That’s it. That’s my position, and it always has been. If you read carefully you ought to notice that I didn’t actually condemn or praise Medicaid. I didn’t actually say how it should be reformed. I just listed the possibilities.
It is certainly important, in any study comparing Medicaid to other insurance populations, to control for the kinds of things, like prior health status, that negatively skew Medicaid outcomes. In medicine-speak, these factors are called comorbidities. As I have written before, one must be careful with comorbidity analyses not to eliminate the ways in which Medicaid actually contributes to poor health status.

Having said that, the authors of the Virginia study did control for 30 different comorbidity measures, using a widely used, highly validated methodology first worked out by Anne Elixhauser and colleagues in 1998. Using 1992 data from 438 California hospitals, Elixhauser et al. identified those factors that most significantly contributed to “substantial increases in length of [hospital] stay, hospital charges, and mortality.”

Notably, the Elixhauser comorbidities include several factors that many associate with the Medicaid population: AIDS, alcohol abuse, depression, drug abuse, liver disease (such as hepatitis), obesity, and psychoses.

(The others are: deficiency anemia, arthritis/collagen vascular disorder, chronic blood loss anemia, congestive heart failure, chronic pulmonary disease, coagulopathy, uncomplicated and complicated diabetes, high blood pressure, hypothyroidism, lymphoma, fluid and electrolyte disorder, malignant cancer, neurologic disorders (other than stroke), paralysis, peripheral vascular disease, pulmonary circulation disorder, renal failure, solid tumors (non-malignant), peptic ulcer disease (without bleeding), heart valve disease, and weight loss.)

The Virginia study authors also controlled for income, age, and gender.

To me, this is a responsible, comprehensive, and quantitatively validated list of comorbidities and adjustments. To those who disagree: what other adjustments would you have preferred to see? Which, if any, of these additional adjustments would have had a significant impact on the results of the study? What data can you cite to support their importance, and to support that they are independent of the effects of Medicaid itself or of welfare dependency?
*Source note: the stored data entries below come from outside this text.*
import Literature.NumberTheory.EllipticCurves.CuspFormTwistFrickeProofs
import Literature.NumberTheory.EllipticCurves.HeckeOperatorsProofs
import Literature.NumberTheory.EllipticCurves.CuspFormLFunctionFrickeProofs
import Literature.NumberTheory.EllipticCurves.NewformsHeckeProofs
import Literature.NumberTheory.EllipticCurves.ModularJacobianModPMultiplicityOne
import HarnessLib

/-!
# Hecke operators on quadratic twists of `Γ₀(N)` cusp forms: `T_p (f ⊗ χ) = χ(p) · (T_p f) ⊗ χ`

For a cusp form `f = ∑ aₙ qⁿ ∈ S_k(Γ₀(N))`, a primitive quadratic Dirichlet character `χ` modulo `m`
and a level `L` with `N ∣ L`, `m² ∣ L`, the tree's twist `f ⊗ χ := charTwist L hN hm hχ f ∈ S_k(Γ₀(L))`
has `q`-expansion `∑ χ(n) aₙ qⁿ` (`cuspCoeff_charTwist`, Shimura 1971, Prop. 3.64). This file records how
the Hecke operators `T_p` (the tree's `heckeT`, which IS `U_p` at primes dividing the level) act on it:

* `heckeT_charTwist`: for a prime `p ∤ m` (so `χ(p) = ±1`) with `p ∣ N ↔ p ∣ L` (the same kind of
  operator, `T_p` or `U_p`, on both levels), `T_p (f ⊗ χ) = χ(p) · (T_p f) ⊗ χ`. Proof: compare
  `q`-expansions — `aₙ(T_p h) = a_{pn}(h) + 𝟙_{p ∤ level} p^{k−1} a_{n/p}(h)` (Diamond–Shurman
  Prop. 5.2.2(a), the tree's discharged fact `qExpansion_coeff_heckeT_holds`) on both sides, with
  `χ(pn) = χ(p)χ(n)` and `χ(n/p) = χ(p)χ(n)` (`χ(p)² = 1`). This is the `Γ₀`, quadratic-character
  companion of the tree's `Γ₁` statement `heckeT_twistRaw1` (`CuspFormTwistGamma1`, `p ∤ L` there).
* `heckeT_charTwist_of_eq_smul`: a `T_p`-eigenform twists to a `T_p`-eigenform with eigenvalue
  multiplied by `χ(p)` (Atkin–Li 1978, §3: "if `F` is an eigenform for `T_p`, `p ∤ M`, with eigenvalue
  `a_p`, then `F_χ` is one with eigenvalue `χ(p) a_p`"), also in the `HeckeRing0.toEnd (T p)` spelling
  used by Hecke-module consumers (`toEnd_T_charTwist_of_eq_smul`), and for newforms
  (`IsNewform0.heckeT_charTwist`, `IsNewformOf.heckeT_charTwist`: `T_p (f ⊗ χ) = χ(p) a_p (f ⊗ χ)`).
* `heckeT_charTwist_of_dvd`: for a prime `p ∣ m` (hence `p ∣ L`), `U_p (f ⊗ χ) = 0` — the twist is
  `p`-depleted (`a_{pn}(f ⊗ χ) = χ(pn) a_{pn} = 0`).

Everything is proved; there are no named facts. Typical use (bsd-stepL, LINE 28 / the `PS_of` step):
`N = L`, `9 ∣ N`, `χ = χ₋₃` (`m = 3`), `f` the newform of an elliptic curve, giving the eigen-system
`T_p (f ⊗ χ₋₃) = χ₋₃(p) a_p(E) · (f ⊗ χ₋₃)` for `p ≠ 3` and `U₃ (f ⊗ χ₋₃) = 0`.

## References

* F. Diamond, J. Shurman, *A First Course in Modular Forms*, GTM 228, Springer 2005, Prop. 5.2.2(a),
  Prop. 5.3.1 (the `q`-expansion of `T_p`), Prop. 5.8.5 (`T_p f = a_p f` for newforms).
* G. Shimura, *Introduction to the arithmetic theory of automorphic functions*, Princeton UP 1971,
  Prop. 3.64 (the twist `f_χ` and its `q`-expansion).
* A. O. L. Atkin, W.-C. W. Li, *Twists of newforms and pseudo-eigenvalues of `W`-operators*,
  Invent. Math. 48 (1978), 221–243, §3 (twists of `T_p`-eigenforms).
-/

noncomputable section

open scoped MatrixGroups ModularForm

open CongruenceSubgroup

namespace Literature.NumberTheory.EllipticCurves.ModularForms

section HeckeTwist

variable {N : ℕ} [NeZero N] {k : ℤ} {m : ℕ} [NeZero m] (L : ℕ) [NeZero L]

omit [NeZero N] in
/-- `aₙ(T_p g) = a_{pn}(g) + 𝟙_{p ∤ M} · p^{k−1} · 𝟙_{p ∣ n} · a_{n/p}(g)` for `g ∈ S_k(Γ₀(M))` — the tree's
discharged fact `qExpansion_coeff_heckeT_holds` in the `cuspCoeff` spelling.
[cite: DiamondShurman2005, Prop. 5.2.2(a) and Prop. 5.3.1] -/
private theorem cuspCoeff_heckeT_eq {M : ℕ} [NeZero M] (g : CuspForm (Gamma0 M) k) {p : ℕ} [NeZero p]
    (hp : p.Prime) (n : ℕ) :
    cuspCoeff (heckeT (Gamma0 M) k p g) n =
      cuspCoeff g (p * n) +
        (if p ∣ M then 0 else (p : ℂ) ^ (k - 1) * (if p ∣ n then cuspCoeff g (n / p) else 0)) :=
  qExpansion_coeff_heckeT_holds M k g p hp n

/-- **`T_p (f ⊗ χ) = χ(p) · (T_p f) ⊗ χ`** for a primitive quadratic character `χ` mod `m`, a prime
`p ∤ m`, and levels `N ∣ L`, `m² ∣ L` with `p ∣ N ↔ p ∣ L` (so that `heckeT … p` is the same kind of
operator — `T_p` if `p ∤ L`, `U_p` if `p ∣ N` — on both sides). On `q`-expansions both sides are
`χ(p)χ(n) a_{pn}(f) + 𝟙_{p ∤ L} p^{k−1} χ(p)χ(n) a_{n/p}(f)`, using `aₙ(f ⊗ χ) = χ(n) aₙ(f)`
(`cuspCoeff_charTwist`), `χ(pn) = χ(p)χ(n)` and `χ(n/p) = χ(p)² χ(n/p) = χ(p) χ(n)` for `p ∣ n`.
[cite: DiamondShurman2005, Prop. 5.2.2(a) (q-expansion of T_p and U_p; derived reading: the identity follows coefficientwise from it and aₙ(f ⊗ χ) = χ(n) aₙ(f), Shimura 1971 Prop. 3.64 — derivation in this docstring; the eigenform case is Atkin–Li 1978 §3)] -/
theorem heckeT_charTwist (hN : N ∣ L) (hm : m ^ 2 ∣ L) {χ : DirichletCharacter ℂ m}
    (hχ : χ.IsQuadratic) (hprim : χ.IsPrimitive) (f : CuspForm (Gamma0 N) k) {p : ℕ} [NeZero p]
    (hp : p.Prime) (hpm : ¬ p ∣ m) (hpNL : p ∣ N ↔ p ∣ L) :
    heckeT (Gamma0 L) k p (charTwist L hN hm hχ f) =
      χ (p : ZMod m) • charTwist L hN hm hχ (heckeT (Gamma0 N) k p f) := by
  have hsq : χ (p : ZMod m) * χ (p : ZMod m) = 1 := by
    rw [← sq]
    exact apply_sq_eq_one_of_isQuadratic hχ ((ZMod.isUnit_prime_iff_not_dvd hp).2 hpm)
  refine eq_of_forall_cuspCoeff_eq_gamma0 fun n ↦ ?_
  rw [cuspCoeff_smul, cuspCoeff_charTwist L hN hm hχ hprim (heckeT (Gamma0 N) k p f) n,
    cuspCoeff_heckeT_eq (charTwist L hN hm hχ f) hp n, cuspCoeff_heckeT_eq f hp n,
    cuspCoeff_charTwist L hN hm hχ hprim f (p * n)]
  by_cases hpn : p ∣ n
  · obtain ⟨n', rfl⟩ := hpn
    rw [if_pos (dvd_mul_right p n'), if_pos (dvd_mul_right p n'), Nat.mul_div_cancel_left n' hp.pos,
      cuspCoeff_charTwist L hN hm hχ hprim f n']
    by_cases hpL : p ∣ L
    · rw [if_pos hpL, if_pos (hpNL.2 hpL)]
      push_cast
      simp only [map_mul]
      ring
    · rw [if_neg hpL, if_neg (fun h ↦ hpL (hpNL.1 h))]
      push_cast
      simp only [map_mul]
      linear_combination (-((p : ℂ) ^ (k - 1) * χ (n' : ZMod m) * cuspCoeff f n')) * hsq
  · rw [if_neg hpn, if_neg hpn, mul_zero, ite_self, ite_self]
    push_cast
    simp only [map_mul]
    ring

/-- **The twist of a `T_p`-eigenform is a `T_p`-eigenform with eigenvalue multiplied by `χ(p)`**:
`T_p f = a f` gives `T_p (f ⊗ χ) = χ(p) a · (f ⊗ χ)` (`p ∤ m`, `p ∣ N ↔ p ∣ L`). Atkin–Li 1978, §3
(for `p` prime to the levels); the `U_p` case (`p ∣ N`) is the same `q`-expansion computation.
[cite: DiamondShurman2005, Prop. 5.2.2(a) (derived reading via `heckeT_charTwist`; eigenform statement: Atkin–Li 1978, §3)] -/
theorem heckeT_charTwist_of_eq_smul (hN : N ∣ L) (hm : m ^ 2 ∣ L) {χ : DirichletCharacter ℂ m}
    (hχ : χ.IsQuadratic) (hprim : χ.IsPrimitive) {f : CuspForm (Gamma0 N) k} {p : ℕ} [NeZero p]
    (hp : p.Prime) (hpm : ¬ p ∣ m) (hpNL : p ∣ N ↔ p ∣ L) {a : ℂ} (hT : heckeT (Gamma0 N) k p f = a • f) :
    heckeT (Gamma0 L) k p (charTwist L hN hm hχ f) = (χ (p : ZMod m) * a) • charTwist L hN hm hχ f := by
  rw [heckeT_charTwist L hN hm hχ hprim f hp hpm hpNL, hT, charTwist_smul L hN hm hχ a f, smul_smul]

/-- The same in the Hecke-ring spelling used by Hecke-module consumers (`HeckeRing0.toEnd (T p)` is
`heckeT`, `HeckeRing0.toEnd_T`): `T_p f = a f` on `S_k(Γ₀(N))` gives `T_p (f ⊗ χ) = χ(p) a · (f ⊗ χ)` on
`S_k(Γ₀(L))`. [cite: DiamondShurman2005, Prop. 5.2.2(a) (derived reading via `heckeT_charTwist`; eigenform statement: Atkin–Li 1978, §3)] -/
theorem toEnd_T_charTwist_of_eq_smul (hN : N ∣ L) (hm : m ^ 2 ∣ L) {χ : DirichletCharacter ℂ m}
    (hχ : χ.IsQuadratic) (hprim : χ.IsPrimitive) {f : CuspForm (Gamma0 N) k} {p : ℕ} (hp : p.Prime)
    (hpm : ¬ p ∣ m) (hpNL : p ∣ N ↔ p ∣ L) {a : ℂ}
    (hT : HeckeRing0.toEnd N k (HeckeRing0.T N k p hp) f = a • f) :
    HeckeRing0.toEnd L k (HeckeRing0.T L k p hp) (charTwist L hN hm hχ f) =
      (χ (p : ZMod m) * a) • charTwist L hN hm hχ f := by
  haveI : NeZero p := ⟨hp.ne_zero⟩
  rw [HeckeRing0.toEnd_T] at hT ⊢
  exact heckeT_charTwist_of_eq_smul L hN hm hχ hprim hp hpm hpNL hT

/-- **`T_p (f ⊗ χ) = χ(p) a_p(f) · (f ⊗ χ)` for a newform `f ∈ S_k(Γ₀(N))`** (`p ∤ m` prime,
`p ∣ N ↔ p ∣ L`): `T_p f = a_p(f) f` (Diamond–Shurman Prop. 5.8.5, the tree's
`IsNewform0.heckeT_eq_coeff_smul`) and `heckeT_charTwist_of_eq_smul`. [cite: DiamondShurman2005, Prop. 5.8.5 (with Prop. 5.2.2(a); twist: Atkin–Li 1978, §3)] -/
theorem IsNewform0.heckeT_charTwist (hN : N ∣ L) (hm : m ^ 2 ∣ L) {χ : DirichletCharacter ℂ m}
    (hχ : χ.IsQuadratic) (hprim : χ.IsPrimitive) {f : CuspForm (Gamma0 N) k} (hf : IsNewform0 f)
    {p : ℕ} [NeZero p] (hp : p.Prime) (hpm : ¬ p ∣ m) (hpNL : p ∣ N ↔ p ∣ L) :
    heckeT (Gamma0 L) k p (charTwist L hN hm hχ f) =
      (χ (p : ZMod m) * cuspCoeff f p) • charTwist L hN hm hχ f :=
  heckeT_charTwist_of_eq_smul L hN hm hχ hprim hp hpm hpNL (hf.heckeT_eq_coeff_smul hp)

/-- **`T_p (f ⊗ χ) = χ(p) a_p(W) · (f ⊗ χ)` for the newform `f` of an elliptic curve `W/ℚ`**
(`IsNewformOf W f`: `f` is a newform with `aₙ(f) = aₙ(W)`), `p ∤ m` prime, `p ∣ N ↔ p ∣ L`: the
modular form `f ⊗ χ` carries the eigen-system `χ(p) a_p(W)` of the quadratic twist `W^χ` at the primes
`p ∤ m`. [cite: DiamondShurman2005, Prop. 5.8.5 (with Prop. 5.2.2(a); twist: Atkin–Li 1978, §3)] -/
theorem IsNewformOf.heckeT_charTwist (hN : N ∣ L) (hm : m ^ 2 ∣ L) {χ : DirichletCharacter ℂ m}
    (hχ : χ.IsQuadratic) (hprim : χ.IsPrimitive) {W : WeierstrassCurve ℚ} {f : CuspForm (Gamma0 N) 2}
    (hf : IsNewformOf W f) {p : ℕ} [NeZero p] (hp : p.Prime) (hpm : ¬ p ∣ m) (hpNL : p ∣ N ↔ p ∣ L) :
    heckeT (Gamma0 L) 2 p (charTwist L hN hm hχ f) =
      (χ (p : ZMod m) * (W.LFunction p : ℂ)) • charTwist L hN hm hχ f := by
  rw [← hf.2 p]
  exact hf.1.heckeT_charTwist L hN hm hχ hprim hp hpm hpNL

/-- **`U_p (f ⊗ χ) = 0` for a prime `p ∣ m`** (then `p ∣ m² ∣ L`, so `heckeT (Gamma0 L) k p` is `U_p`):
the twist is `p`-depleted, `aₙ(U_p(f ⊗ χ)) = a_{pn}(f ⊗ χ) = χ(pn) a_{pn}(f) = 0`.
[cite: DiamondShurman2005, Prop. 5.2.2(a) (q-expansion of U_p; derived reading with aₙ(f ⊗ χ) = χ(n) aₙ(f), Shimura 1971 Prop. 3.64: χ(pn) = 0 for p ∣ m)] -/
theorem heckeT_charTwist_of_dvd (hN : N ∣ L) (hm : m ^ 2 ∣ L) {χ : DirichletCharacter ℂ m}
    (hχ : χ.IsQuadratic) (hprim : χ.IsPrimitive) (f : CuspForm (Gamma0 N) k) {p : ℕ} [NeZero p]
    (hp : p.Prime) (hpm : p ∣ m) :
    heckeT (Gamma0 L) k p (charTwist L hN hm hχ f) = 0 := by
  have hpL : p ∣ L := hpm.trans ((dvd_pow_self m two_ne_zero).trans hm)
  have hχp : χ (p : ZMod m) = 0 := by
    rw [MulChar.map_nonunit]
    rw [ZMod.isUnit_prime_iff_not_dvd hp]
    exact fun h ↦ h hpm
  refine eq_of_forall_cuspCoeff_eq_gamma0 fun n ↦ ?_
  rw [cuspCoeff_heckeT_eq (charTwist L hN hm hχ f) hp n, if_pos hpL, add_zero,
    cuspCoeff_charTwist L hN hm hχ hprim f (p * n),
    cuspCoeff_zero_form (strictWidthInfty_Gamma0 L ▸ Subgroup.strictWidthInfty_mem_strictPeriods _)]
  push_cast
  rw [map_mul, hχp, zero_mul, zero_mul]

end HeckeTwist

end Literature.NumberTheory.EllipticCurves.ModularForms

end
Austin has written extensively about the general concept of controlling for extenuating factors, so his thoughts on this topic could be illuminating.

Austin also writes that a definitive study to measure the benefits of Medicaid against those with other forms of insurance (or uninsurance) would need to be prospective—that is to say, we take X number of people, put half on Medicaid and half on something else, and see what happens. While he’s right that prospective studies are, all else being equal, better than retrospective ones, they can also be misleading if they aren’t stratified properly by health status, social factors, etc. Another disadvantage of prospective studies is that they usually sample a much smaller number of people than retrospective studies can. Even if we could design a good prospective Medicaid study, actually conducting one would be very difficult and take several decades to play out. I hope we can all agree to use the best available evidence in the meantime.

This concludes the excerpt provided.